Nonetheless, there may be value in having a MIME label for fonts as opposed to other kinds of binary blobs. For instance, if the server doesn’t think the file it has is a font, shouldn’t it be able to convince the browser of that, regardless of whether the contents of the file are indistinguishable from a font? (Old hands may recognize this as one of the usual rationales for not promoting text/plain to text/html just because the HTTP response body happens to begin with <!DOCTYPE.) The current draft standard algorithm for content sniffing takes this attitude with images, recommending that browsers only treat HTTP responses as images if their declared content type is in the image/ category, but ignore the subtype and sniff for the actual image format. With that in mind, here’s my proposal: let’s standardize application/font as the MIME type for all fonts delivered over the Internet, regardless of their format. Browsers should use only fonts delivered with that MIME type, but should detect the actual format based on the contents of the response body.

I can think of two potential problems with this scheme. First, it would be good if browsers could tell servers (using the normal Accept: mechanism) which specific font formats they understand. Right now, it’s reasonable to insist that browsers should be able to handle either TrueType or PostScript glyph definitions, in either bare sfnt or compressed WOFF containers, and ignore the other possibilities, but that state won’t endure forever. SVG fonts might become useful someday (if those cans of worms can be resolved to everyone’s satisfaction), or someone might come up with a new binary font format that has genuine advantages over OpenType. I think this should probably be handled with accept parameters, for instance Accept: application/font;container=sfnt could mean “I understand all OpenType fonts but no others”. The other problem is, what if someone comes up with a font format that can’t reliably be distinguished from an OpenType font based on the file contents? Well, this is pretty darn unlikely, and we can put it into the RFC defining application/font that future font formats need to be distinguishable or else get their own MIME type. The sfnt container keeps its magic number (and several other things that ought to be in the file header) in the wrong place, but as long as all the other font formats that we care about put their magic number at the beginning of the file where it belongs, that’s not a problem.

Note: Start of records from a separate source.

/-
Copyright (c) 2026 the pub-hodgecm-mathlib formalisation cell (harness21).  Prover seat hodgecm-mathlib-K2E3-p25 (g4), Track B «K2-LIT»,
#184♮ = hLiu418 = `stmt-HodgeConjecture-24832`; F4 (G-gen) road (E), (E-g) partner letter: seam S1 of the `hfin`∕`hread` plug (F4 desk K2Liu-p27 (g3) WORD #3 (3)
2026-09-05T00:44:59Z «(S1-brick)»; K2E5-r02 (g7) PRE-BOX (S1) 00:43:18Z + (N1)–(N3) 00:48:28Z; LH7-p05 (g2) `hread_of_frameUnitary … (hKU)` 00:47:57Z): THE FRAME
UNITARITY OF THE ARCH LEG — the phase map of Folland's section of `𝕎 = 𝔻 ⊗ V′` at `(k ⊗ 1)_∞` is a REALIFIED UNITARY for every `k` in the sign-frame compact class of `𝔻`
(letter `hKU`, discharged from the closure letter `hK₀`).  THEOREMS ONLY (no `def`, no `instance`, no notation, no named-fact hypothesis, no `sorry`).
-/
import Summits.HodgeConjecture.HodgeConjecture.Theorems.K2LiuArchTensorKTypeComponents     -- ★ the left leg for EVERY `k`: `archUFormPi_tensorEmb`
import Summits.HodgeConjecture.HodgeConjecture.Theorems.K2LiuJunctionCompactPairKType       -- ★ `exists_kV_eq_relabel_toBig_kV_one`
import Summits.HodgeConjecture.HodgeConjecture.Theorems.K2LiuArchJunctionFrameData          -- ★ `exists_junctionFrameData`
import Summits.HodgeConjecture.HodgeConjecture.Theorems.K2LiuSignBlockCompactPlaceSec       -- ★ `archUFormPi_mem_range_iff_mem_closure`
import Summits.HodgeConjecture.HodgeConjecture.Theorems.K2LiuTensorEmbArchFinParts          -- ★ `archPart_tensorEmb` (`(k ⊗ 1)_∞ = ((k_∞,1) ⊗ 1)_∞`)
import Literature.NumberTheory.Weil1964.ArchUnitaryWeilHalfCompact                         -- ★ `exists_proj_archWeilSectionS_eq_realifySp`
import Literature.NumberTheory.K2Lit.SiegelStandardIwasawaData                             -- ★ `IwasawaDatum.IsStd.exists_arch`
import HarnessLib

1 To be precise, there is a standard MIME type for a font format: RFC 3073 defines application/font-tdpfr for the Bitstream PFR font format, which nobody uses anymore, except possibly some proprietary television-related products. Bitstream appear to have been trying to get it used for web fonts back in the days of Netscape 4, and then to have given up on it, probably because the font foundries’ attitude was NO YOU CAN’T HAS LICENSE FOR WEBS until just last year.